Bordj Badji Mokhtar (ولاية برج باجي مختار) is an Algerian province (wilaya) in the Algerian Sahara. It was created in 2019 from the Adrar Province and had a population of 16,437 in 2008.

== Geography ==
The wilaya of Bordj Baji Mokhtar is in the Algerian Sahara; its area is 131,220 km².

It is delimited by:

- to the north by the Adrar Province;
- to the east by the In Guezzam and Tamanrasset Province;
- to the west by the Adrar Province, Mauritania and Mali;
- and to the south by Mali.

== History ==
The wilaya of Bordj Badji Mokhtar was created on November 26, 2019.
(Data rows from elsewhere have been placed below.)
import Mathlib
import HarnessLib
import Summits.ValiantsHypothesis.ValiantsHypothesis.Theorems.LacunarySymmetroidMatrixDescartesProductPlusOneBalanceCount

/-!
# ValiantsHypothesis / LacunarySymmetroid — crux `MatrixDescartes` (stmt-ValiantsHypothesis-18050, V1),
# LINE (A) «product_plus_one», floor `OneChangeFloorK3`: the EXACT balance zone `B_j(x^{q−p}) < 0` (every support ratio)

Refinement of ✓ `…BalanceZone` / ✓ `…BalanceCount`.  For a no-dip row `g = a + b x^p + c x^q` (`a c < 0`; `p = e+1`, `q = e+k+2`) the
numerator of `Ψ_j′` is `a c·q(q−p)x^{q−p−1} − x^{p−1}·B(Z)`, `Z = x^{q−p}`, with the BALANCE FORM

  `B(Z) = pq·c²·Z² − q(q−3p)·bc·Z + p²·b²`

(✓ `key_identity`: `4p·B(Z) = q(2pcZ − (q−3p)b)² + (q−p)²(4p−q)b²`, so `B ≥ 0` identically iff ratio `≤ 4`).  Hence (`numerator_neg_of_balance`)
the row is `Ψ`-decreasing in EVERY phase wherever `B(x^{q−p}) ≥ 0`; top-domination (`(q−3p)bc ≤ p c² Z`) and middle-domination
(`q(q−3p)bc Z ≤ p²b²`) of ✓ `…BalanceZone` are the two obvious halves of this condition.  The EXACT balance zone of an incoherent row is the
root interval `(Z₋, Z₊)` of `B` — in units of `|b|/|c|`, `Z± = [r(r−3) ± (r−1)√(r(r−4))]/(2pr)`, `r = q/p` — which closes up to the point
`Z = |b|/(8|c|)·…` as `r ↓ 4` (continuity with the tame sector), whereas the dominance bounds give `(p²/(q(q−3p)), (q−3p)/p)`.

* `numerator_neg_of_balance`, `numerator_neg_of_row''` (criterion: opposite the top letter ∨ no-dip with `B(x^{q−p}) ≥ 0`; subsumes tame,
  coherent, dominated), `hasDerivAt_psi_neg_of_rows''`, `psi_injective_of_rows''`, `X_mul_derivative_no_two_zeros_of_rows''`;
* ★ `euler_window_roots_le_one_of_balance` — window law: on a zero-free window where at every point every row is opposite its top letter or
  has `B_j ≥ 0`, `eulerNumerator d a 0` has at most ONE root (ANY support);
* `balance_mono_beyond_vertex` — beyond its vertex (`2p·c²·Z ≥ q… ` i.e. `2p c² Z ≥ (q−3p) bc`) `B` is non-decreasing in `Z`, so
  ★ `euler_roots_beyond_exactZone_le`: no-dip company, `U > 0` with every row beyond its vertex and `B_j(U^{q−p}) ≥ 0` ⇒ at most `2m + 1` roots
  of `eulerNumerator d a 0` in `[U, ∞)` — whatever the phases.

HONEST FRAMING: a refinement cell of the research floor; NOT `OneChangeFloorK3` / the stubs / `MatrixDescartes`; `VP ≠ VNP` is NOT proved.
No definitions, no named facts; Mathlib + the lane files.
-/

set_option linter.dupNamespace false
Previously, it was a delegated wilaya, created according to the law n° 15–140 of May 27, 2015, creating administrative districts in certain wilayas and fixing the specific rules related to them, as well as the list of municipalities that are attached to it. Before 2019, it was attached to the Adrar Province.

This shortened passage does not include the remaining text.